Janmejai Singh

Posted on May 31

How Instagram, WhatsApp, Uber & Netflix Would Be Built Today Using Expo Router

#reactnative #mobiledev #systemdesign #architecture

You tap Record. You nail the take. You save as Draft. You close Instagram, reopen it — and your Reel is right there. What just happened under the hood?

This post traces that full journey: from your device's camera buffer to your follower's screen halfway across the world. We'll cover local storage, drafts, cloud uploads, media processing, caching, and CDNs — with diagrams at each stage.

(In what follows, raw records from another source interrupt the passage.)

import Summits.HodgeConjecture.HodgeConjecture.Theorems.Q8SymplecticPowersTranscendentalOrthogonal
import Literature.AlgebraicGeometry.Motives.HodgeTensorHodgeGroupPolarizationProofs
import Literature.AlgebraicGeometry.Motives.HodgeStructureDirectSum
import Literature.AlgebraicGeometry.Motives.HodgeStructureQuotient
import HarnessLib

/-!
# Route `Q8SymplecticPowers`, programme K2Q — brick E-Q part 1: the `Hdg¹ ⊕ T` BLOCK EXTENSION `id ⊕ g`, its membership
# in the route's `Uni`, and «`End_HS(T)` commutes with the commutators of the quaternionic-unitary centraliser of `T`»

Support file for crux K2Q `PowersHodgeOfQuaternionCommutators` (stmt-HodgeConjecture-24191; `--supports … --as helper`;
nothing here closes an item).  Prover seat `hodge-nonav-20241-p1` (g20).

Setting: `X` a smooth projective surface, `V = H²(X; ℚ)` with Hodge structure `H`, `N = Hdg¹(H)`, `T = N^{⊥ψ}` (`V = N ⊕ T`,
`Polarization.isCompl_hodgeClasses_orthogonal`).  The route's `Uni X hX τ j g` says: `g ∈ GL(V)` commutes with `τ^*, j^*`,
preserves `tr(x ∪ y)` and fixes `N` pointwise; `Comm` says commutators of such `g, h` lie in `Hg(H)`.

* §1 `blockExtend h g = id_N ⊕ g` for `g ∈ GL(T)` along a complementary pair (abstract), with `blockExtend_apply_add`,
  multiplicativity `blockExtend_mul`, `blockExtend_one`, `blockExtend_inv`, `blockExtend_commutator`.
* §2 **`blockExtend_uni`**: if `g ∈ GL(T)` commutes with `τ^*|_T`, `j^*|_T` and preserves `tr(· ∪ ·)|_T`, then `id_N ⊕ g`
  satisfies the four `Uni` clauses (uses brick C-Q4: `N ⊥_{tr∘cup} T`).
* §3 **`hom_apply_commutator_eq`**: under `Comm`, every endomorphism of Hodge structures `φ` of `T` commutes with
  `g h g⁻¹ h⁻¹` for all such `g, h ∈ GL(T)` — the Hodge group commutes with `End_HS(H)`
  (`HodgeStructure.apply_apply_of_mem_hodgeGroup`) and `φ` extends to `End_HS(H)` through the Hodge-vector projector.

This is the Hodge-theoretic input of the END-BOUND `dim_ℚ End_HS(T) ≤ 4` (memo PROGRAMME-K2Q §S1); the remaining steps are
linear algebra (Cayley ascent ASC-Q, ENGINE-CAYLEY).  HONEST FRAMING: bookkeeping only (axioms standard); item 24191 OPEN;
nothing here says HC ∕ HC_CM ∕ HC_AV is proved.

## References

* C. Voisin, *Hodge Theory and Complex Algebraic Geometry I* (2002), §7.1.2 Lemma 7.26, §7.3.1 Def. 7.22, §11.3.3.
  [cite: VoisinHodgeI2002]
* D. Huybrechts, *Lectures on K3 surfaces* (2016), Ch. 3 Cor. 3.4 and Thm. 3.3.9 (proof). [cite: Huybrechts2016K3]
-/

set_option linter.dupNamespace false

noncomputable section

open scoped TensorProduct
open CategoryTheory
open Literature.AlgebraicGeometry.Motives Literature.AlgebraicGeometry.HodgeTheory
open Literature.AlgebraicGeometry.HodgeTheory.BettiUniverse
open Literature.AlgebraicGeometry.Motives.HodgeStructure
open Summit.HodgeConjecture.HodgeConjecture.Theorems.Q8SymplecticPowersTranscendentalPart
open Summit.HodgeConjecture.HodgeConjecture.Theorems.Q8SymplecticPowersTranscendentalOrthogonal

namespace Summit.HodgeConjecture.HodgeConjecture.Theorems.Q8SymplecticPowersBlockExtension

/-! ### §1 The block extension `id_N ⊕ g` along a complementary pair -/

section Block

variable {V : Type*} [AddCommGroup V] [Module ℚ V] {N T : Submodule ℚ V}

/-- **`id_N ⊕ g`**: the automorphism of `V = N ⊕ T` that is the identity on `N` and `g` on `T`.
[cite: Huybrechts2016K3, Ch. 3 Cor. 3.4 (proof)] -/
def blockExtend (h : IsCompl N T) (g : T ≃ₗ[ℚ] T) : V ≃ₗ[ℚ] V :=
  (Submodule.prodEquivOfIsCompl N T h).symm ≪≫ₗ (LinearEquiv.refl ℚ N).prodCongr g ≪≫ₗ Submodule.prodEquivOfIsCompl N T h

/-- `(id_N ⊕ g)(n + t) = n + g t`. [folklore] -/
theorem blockExtend_apply_add (h : IsCompl N T) (g : T ≃ₗ[ℚ] T) (n : N) (t : T) :
    blockExtend h g ((n : V) + t) = (n : V) + (g t : V) := by
  have hs : (Submodule.prodEquivOfIsCompl N T h).symm ((n : V) + t) = (n, t) :=
    (Submodule.prodEquivOfIsCompl N T h).symm_apply_eq.2 (by simp)
  simp [blockExtend, LinearEquiv.trans_apply, hs]

/-- `(id_N ⊕ g) n = n` on `N`. [folklore] -/
theorem blockExtend_apply_left (h : IsCompl N T) (g : T ≃ₗ[ℚ] T) (n : N) : blockExtend h g (n : V) = n := by
  simpa using blockExtend_apply_add h g n 0

/-- `(id_N ⊕ g) t = g t` on `T`. [folklore] -/
theorem blockExtend_apply_right (h : IsCompl N T) (g : T ≃ₗ[ℚ] T) (t : T) : blockExtend h g (t : V) = g t := by
  simpa using blockExtend_apply_add h g 0 t

/-- Every `x ∈ V` is `n + t`. [folklore] -/
theorem exists_eq_add (h : IsCompl N T) (x : V) : ∃ (n : N) (t : T), x = (n : V) + t :=
  ⟨((Submodule.prodEquivOfIsCompl N T h).symm x).1, ((Submodule.prodEquivOfIsCompl N T h).symm x).2,
    ((Submodule.prodEquivOfIsCompl N T h).apply_symm_apply x).symm⟩

/-- `id_N ⊕ (g g') = (id_N ⊕ g)(id_N ⊕ g')`. [folklore] -/
theorem blockExtend_mul (h : IsCompl N T) (g g' : T ≃ₗ[ℚ] T) : blockExtend h (g * g') = blockExtend h g * blockExtend h g' := by
  refine LinearEquiv.ext fun x => ?_
  obtain ⟨n, t, rfl⟩ := exists_eq_add h x
  rw [LinearEquiv.mul_apply, blockExtend_apply_add, blockExtend_apply_add, blockExtend_apply_add, LinearEquiv.mul_apply]

/-- `id_N ⊕ id_T = id`. [folklore] -/
theorem blockExtend_one (h : IsCompl N T) : blockExtend h (1 : T ≃ₗ[ℚ] T) = 1 := by
  refine LinearEquiv.ext fun x => ?_
  obtain ⟨n, t, rfl⟩ := exists_eq_add h x
  rw [blockExtend_apply_add]
  rfl

/-- `id_N ⊕ g⁻¹ = (id_N ⊕ g)⁻¹`. [folklore] -/
theorem blockExtend_inv (h : IsCompl N T) (g : T ≃ₗ[ℚ] T) : blockExtend h g⁻¹ = (blockExtend h g)⁻¹ :=
  eq_inv_of_mul_eq_one_left (by rw [← blockExtend_mul, inv_mul_cancel, blockExtend_one h])

/-- `id_N ⊕ [g, g'] = [id_N ⊕ g, id_N ⊕ g']`. [folklore] -/
theorem blockExtend_commutator (h : IsCompl N T) (g g' : T ≃ₗ[ℚ] T) :
    blockExtend h (g * g' * g⁻¹ * g'⁻¹) =
      blockExtend h g * blockExtend h g' * (blockExtend h g)⁻¹ * (blockExtend h g')⁻¹ := by
  rw [blockExtend_mul, blockExtend_mul, blockExtend_mul, blockExtend_inv, blockExtend_inv]

end Block

/-! ### §2 `id_N ⊕ g ∈ Uni` for `g` in the quaternionic-unitary centraliser of `T` -/

variable {X : SchemeOver ℂ}

/-- `σ^*` preserves the Hodge classes `Hdg¹(H²X)` (it is a morphism of Hodge structures). [cite: VoisinHodgeI2002, §7.3.2] -/
theorem pull_mem_hodgeClasses (hX : IsSmoothProjective 2 X) (σ : X ⟶ X) {n : bettiCohomology X 2}
    (hn : n ∈ (hodge exists_isReal_hodgeModel_holds hX 2).hodgeClasses 1) :
    pull σ 2 n ∈ (hodge exists_isReal_hodgeModel_holds hX 2).hodgeClasses 1 :=
  Hom.map_hodgeClasses_le (pullHodgeHom exists_isReal_hodgeModel_holds hodgePQ_independent_of_hodgeModel_holds hX hX σ 2) 1
    ⟨n, hn, rfl⟩

/-- **`id_N ⊕ g ∈ Uni`**: for `T = Hdg¹(H²X)^{⊥ψ}` (given as a submodule `T` with `T = Hdg¹^{⊥ψ}`) and `g ∈ GL(T)` commuting with
`τ^*|_T`, `j^*|_T` and preserving `tr(· ∪ ·)` on `T`, the block extension `G = id_N ⊕ g` commutes with `τ^*`, `j^*`, preserves
`tr(x ∪ y)` on all of `H²(X; ℚ)` (C-Q4: `N ⊥_{tr∘cup} T`) and fixes `Hdg¹` pointwise — the four clauses of the route's `Uni`.
[cite: Huybrechts2016K3, Ch. 3 Cor. 3.4 (proof) and Lemma 3.1] [cite: VoisinHodgeI2002, §7.1.2 Lemma 7.26] -/
theorem blockExtend_uni (hX : IsSmoothProjective 2 X) (ψ : Polarization (hodge exists_isReal_hodgeModel_holds hX 2))
    {T : Submodule ℚ (bettiCohomology X 2)}
    (hT : T = ψ.form.orthogonal ((hodge exists_isReal_hodgeModel_holds hX 2).hodgeClasses 1))
    (h : IsCompl ((hodge exists_isReal_hodgeModel_holds hX 2).hodgeClasses 1) T) (τ j : X ⟶ X) (g : T ≃ₗ[ℚ] T)
    (hgτ : ∀ x : T, (g ⟨pull τ 2 x, hT.ge (pull_mem_transcendental hX ψ τ (hT.le x.2))⟩ : bettiCohomology X 2) =
      pull τ 2 (g x : bettiCohomology X 2))
    (hgj : ∀ x : T, (g ⟨pull j 2 x, hT.ge (pull_mem_transcendental hX ψ j (hT.le x.2))⟩ : bettiCohomology X 2) =
      pull j 2 (g x : bettiCohomology X 2))
    (hgQ : ∀ x y : T, tr hX (2 + 2) (cup X 2 2 (g x : bettiCohomology X 2) (g y)) =
      tr hX (2 + 2) (cup X 2 2 (x : bettiCohomology X 2) y)) :
    (∀ x, blockExtend h g (pull τ 2 x) = pull τ 2 (blockExtend h g x)) ∧
      (∀ x, blockExtend h g (pull j 2 x) = pull j 2 (blockExtend h g x)) ∧
      (∀ x y, tr hX (2 + 2) (cup X 2 2 (blockExtend h g x) (blockExtend h g y)) = tr hX (2 + 2) (cup X 2 2 x y)) ∧
      ∀ x ∈ (hodge exists_isReal_hodgeModel_holds hX 2).hodgeClasses 1, blockExtend h g x = x := by
  have hmemT : ∀ t : T, (t : bettiCohomology X 2) ∈
      ψ.form.orthogonal ((hodge exists_isReal_hodgeModel_holds hX 2).hodgeClasses 1) := fun t => hT.le t.2
  have hdeck : ∀ σ : X ⟶ X, (∀ x : T, (g ⟨pull σ 2 x, hT.ge (pull_mem_transcendental hX ψ σ (hT.le x.2))⟩ :
      bettiCohomology X 2) = pull σ 2 (g x : bettiCohomology X 2)) →
      ∀ x, blockExtend h g (pull σ 2 x) = pull σ 2 (blockExtend h g x) := by
    intro σ hσ x
    obtain ⟨n, t, rfl⟩ := exists_eq_add h x
    have hn' : pull σ 2 n ∈ (hodge exists_isReal_hodgeModel_holds hX 2).hodgeClasses 1 := pull_mem_hodgeClasses hX σ n.2
    have ht' : pull σ 2 t ∈ T := hT.ge (pull_mem_transcendental hX ψ σ (hmemT t))
    rw [blockExtend_apply_add, map_add (pull σ 2), map_add (pull σ 2),
      show pull σ 2 (n : bettiCohomology X 2) + pull σ 2 (t : bettiCohomology X 2) =
        ((⟨pull σ 2 n, hn'⟩ : (hodge exists_isReal_hodgeModel_holds hX 2).hodgeClasses 1) : bettiCohomology X 2) +
          ((⟨pull σ 2 t, ht'⟩ : T) : bettiCohomology X 2) from rfl,
      blockExtend_apply_add, hσ t]
  refine ⟨hdeck τ hgτ, hdeck j hgj, fun x y => ?_, fun x hx => ?_⟩
  · obtain ⟨n, t, rfl⟩ := exists_eq_add h x
    obtain ⟨n', t', rfl⟩ := exists_eq_add h y
    rw [blockExtend_apply_add, blockExtend_apply_add,
      tr_cup_add_add hX ψ n.2 n'.2 (hmemT (g t)) (hmemT (g t')), tr_cup_add_add hX ψ n.2 n'.2 (hmemT t) (hmemT t'), hgQ]
  · exact blockExtend_apply_left h g ⟨x, hx⟩

/-! ### §3 `End_HS(T)` commutes with the commutators of the quaternionic-unitary centraliser of `T` -/

/-- **Under `Comm`, every `φ ∈ End_HS(T)` commutes with `g h g⁻¹ h⁻¹` for all `g, h ∈ GL(T)` commuting with `τ^*|_T`, `j^*|_T`
and preserving `tr(· ∪ ·)|_T`.**  The commutator `K = [id_N ⊕ g, id_N ⊕ h]` lies in `Hg(H²X)` (`Comm` + `blockExtend_uni`),
`K|_T = [g, h]` (`blockExtend_commutator`), and `Φ = ι_T ∘ φ ∘ (1 - P)` (`P` the Hodge-vector projector onto `N` along `T`)
is an endomorphism of Hodge structures of `H²(X)`, which commutes with `Hg` (`HodgeStructure.apply_apply_of_mem_hodgeGroup`).
[cite: Huybrechts2016K3, Thm. 3.3.9 (proof, p. 67)] [cite: VoisinHodgeI2002, §7.3.1 Def. 7.22 and Lemma 7.26] -/
theorem hom_apply_commutator_eq (hX : IsSmoothProjective 2 X) (ψ : Polarization (hodge exists_isReal_hodgeModel_holds hX 2))
    (τ j : X ⟶ X)
    (hComm : haveI := finite hX 2; haveI : HodgeTensorFacts.{0, 0} := hodgeTensorFacts_holds;
      ∀ g h : bettiCohomology X 2 ≃ₗ[ℚ] bettiCohomology X 2,
        ((∀ x, g (pull τ 2 x) = pull τ 2 (g x)) ∧ (∀ x, g (pull j 2 x) = pull j 2 (g x)) ∧
          (∀ x y, tr hX (2 + 2) (cup X 2 2 (g x) (g y)) = tr hX (2 + 2) (cup X 2 2 x y)) ∧
          ∀ x ∈ (hodge exists_isReal_hodgeModel_holds hX 2).hodgeClasses 1, g x = x) →
        ((∀ x, h (pull τ 2 x) = pull τ 2 (h x)) ∧ (∀ x, h (pull j 2 x) = pull j 2 (h x)) ∧
          (∀ x y, tr hX (2 + 2) (cup X 2 2 (h x) (h y)) = tr hX (2 + 2) (cup X 2 2 x y)) ∧
          ∀ x ∈ (hodge exists_isReal_hodgeModel_holds hX 2).hodgeClasses 1, h x = x) →
        g * h * g⁻¹ * h⁻¹ ∈ (hodge exists_isReal_hodgeModel_holds hX 2).hodgeGroup)
    {T : SubHodgeStructure (hodge exists_isReal_hodgeModel_holds hX 2)}
    (hT : T.toSubmodule = ψ.form.orthogonal ((hodge exists_isReal_hodgeModel_holds hX 2).hodgeClasses 1))
    (φ : Hom T.toHodgeStructure T.toHodgeStructure) (g h : T.toSubmodule ≃ₗ[ℚ] T.toSubmodule)
    (hgτ : ∀ x : T.toSubmodule, (g ⟨pull τ 2 x, hT.ge (pull_mem_transcendental hX ψ τ (hT.le x.2))⟩ : bettiCohomology X 2) =
      pull τ 2 (g x : bettiCohomology X 2))
    (hgj : ∀ x : T.toSubmodule, (g ⟨pull j 2 x, hT.ge (pull_mem_transcendental hX ψ j (hT.le x.2))⟩ : bettiCohomology X 2) =
      pull j 2 (g x : bettiCohomology X 2))
    (hgQ : ∀ x y : T.toSubmodule, tr hX (2 + 2) (cup X 2 2 (g x : bettiCohomology X 2) (g y)) =
      tr hX (2 + 2) (cup X 2 2 (x : bettiCohomology X 2) y))
    (hhτ : ∀ x : T.toSubmodule, (h ⟨pull τ 2 x, hT.ge (pull_mem_transcendental hX ψ τ (hT.le x.2))⟩ : bettiCohomology X 2) =
      pull τ 2 (h x : bettiCohomology X 2))
    (hhj : ∀ x : T.toSubmodule, (h ⟨pull j 2 x, hT.ge (pull_mem_transcendental hX ψ j (hT.le x.2))⟩ : bettiCohomology X 2) =
      pull j 2 (h x : bettiCohomology X 2))
    (hhQ : ∀ x y : T.toSubmodule, tr hX (2 + 2) (cup X 2 2 (h x : bettiCohomology X 2) (h y)) =
      tr hX (2 + 2) (cup X 2 2 (x : bettiCohomology X 2) y))
    (x : T.toSubmodule) :
    φ.toLinearMap ((g * h * g⁻¹ * h⁻¹) x) = (g * h * g⁻¹ * h⁻¹) (φ.toLinearMap x) := by
  haveI := finite hX 2
  haveI : HodgeTensorFacts.{0, 0} := hodgeTensorFacts_holds
  have h11 : (1 : ℤ) + 1 = ((2 : ℕ) : ℤ) := by norm_num
  have hc : IsCompl ((hodge exists_isReal_hodgeModel_holds hX 2).hodgeClasses 1) T.toSubmodule := by
    rw [hT]; exact ψ.isCompl_hodgeClasses_orthogonal h11
  -- the commutator of the block extensions lies in the Hodge group
  have hK : blockExtend hc (g * h * g⁻¹ * h⁻¹) ∈ (hodge exists_isReal_hodgeModel_holds hX 2).hodgeGroup := by
    rw [blockExtend_commutator]
    exact hComm _ _ (blockExtend_uni hX ψ hT hc τ j g hgτ hgj hgQ) (blockExtend_uni hX ψ hT hc τ j h hhτ hhj hhQ)
  -- `Φ = ι_T ∘ φ ∘ (projection onto T along N)` is an endomorphism of Hodge structures of `H²(X)`
  obtain ⟨P, hPmem, hP₁, hP₀⟩ := ψ.exists_hodgeVectorProjector h11
  have hQmem : (1 - P : Module.End ℚ (bettiCohomology X 2)) ∈ (hodge exists_isReal_hodgeModel_holds hX 2).endAlg :=
    Subalgebra.sub_mem _ (Subalgebra.one_mem _) hPmem
  have hQT : ∀ v, (1 - P) v ∈ T.toSubmodule := fun v => by
    obtain ⟨n, t, rfl⟩ := exists_eq_add hc v
    rw [LinearMap.sub_apply, Module.End.one_apply, map_add, hP₁ _ n.2, hP₀ _ (hT.le t.2), add_zero, add_sub_cancel_left]
    exact t.2
  let π : Hom (hodge exists_isReal_hodgeModel_holds hX 2) T.toHodgeStructure :=
    Hom.codRestrict (endAlg.toHom ⟨1 - P, hQmem⟩) T hQT
  let Φ : Hom (hodge exists_isReal_hodgeModel_holds hX 2) (hodge exists_isReal_hodgeModel_holds hX 2) :=
    T.subtypeHom.comp (φ.comp π)
  have hΦ : ∀ t : T.toSubmodule, Φ.toLinearMap (t : bettiCohomology X 2) = (φ.toLinearMap t : bettiCohomology X 2) := by
    intro t
    have hπ : π.toLinearMap (t : bettiCohomology X 2) = t := by
      apply Subtype.ext
      change (1 - P) (t : bettiCohomology X 2) = t
      rw [LinearMap.sub_apply, Module.End.one_apply, hP₀ _ (hT.le t.2), sub_zero]
    change (T.toSubmodule.subtype (φ.toLinearMap (π.toLinearMap t))) = _
    rw [hπ, Submodule.subtype_apply]
  -- the Hodge group commutes with `Φ`
  have hcomm := HodgeStructure.apply_apply_of_mem_hodgeGroup (hodge exists_isReal_hodgeModel_holds hX 2) hK
    ⟨Φ.toLinearMap, Φ.toLinearMap_mem_endAlg⟩ (x : bettiCohomology X 2)
  change Φ.toLinearMap (blockExtend hc (g * h * g⁻¹ * h⁻¹) (x : bettiCohomology X 2)) =
    blockExtend hc (g * h * g⁻¹ * h⁻¹) (Φ.toLinearMap (x : bettiCohomology X 2)) at hcomm
  rw [blockExtend_apply_right, hΦ, hΦ, blockExtend_apply_right] at hcomm
  exact Subtype.ext hcomm

end Summit.HodgeConjecture.HodgeConjecture.Theorems.Q8SymplecticPowersBlockExtension

end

Why Social Media Apps Need Efficient Media Storage

Photos and videos are the heaviest assets any mobile app handles. A single 60-second Reel captured at 1080p can be 200–400MB before any compression. Multiply that by a billion daily uploads and you begin to understand why media storage is not a solved problem — it's an ongoing engineering discipline.

Efficiency matters at three levels:

Device level — local storage is limited; apps can't balloon in size
Network level — large uploads over mobile connections are fragile and slow
Cloud level — storing, processing, and serving billions of files requires distributed systems

Instagram's architecture solves each of these with different tools, layered together.

How Photos and Videos Are Stored Before Upload

When you record a Reel, the app doesn't immediately try to upload it. Your device is the first storage layer.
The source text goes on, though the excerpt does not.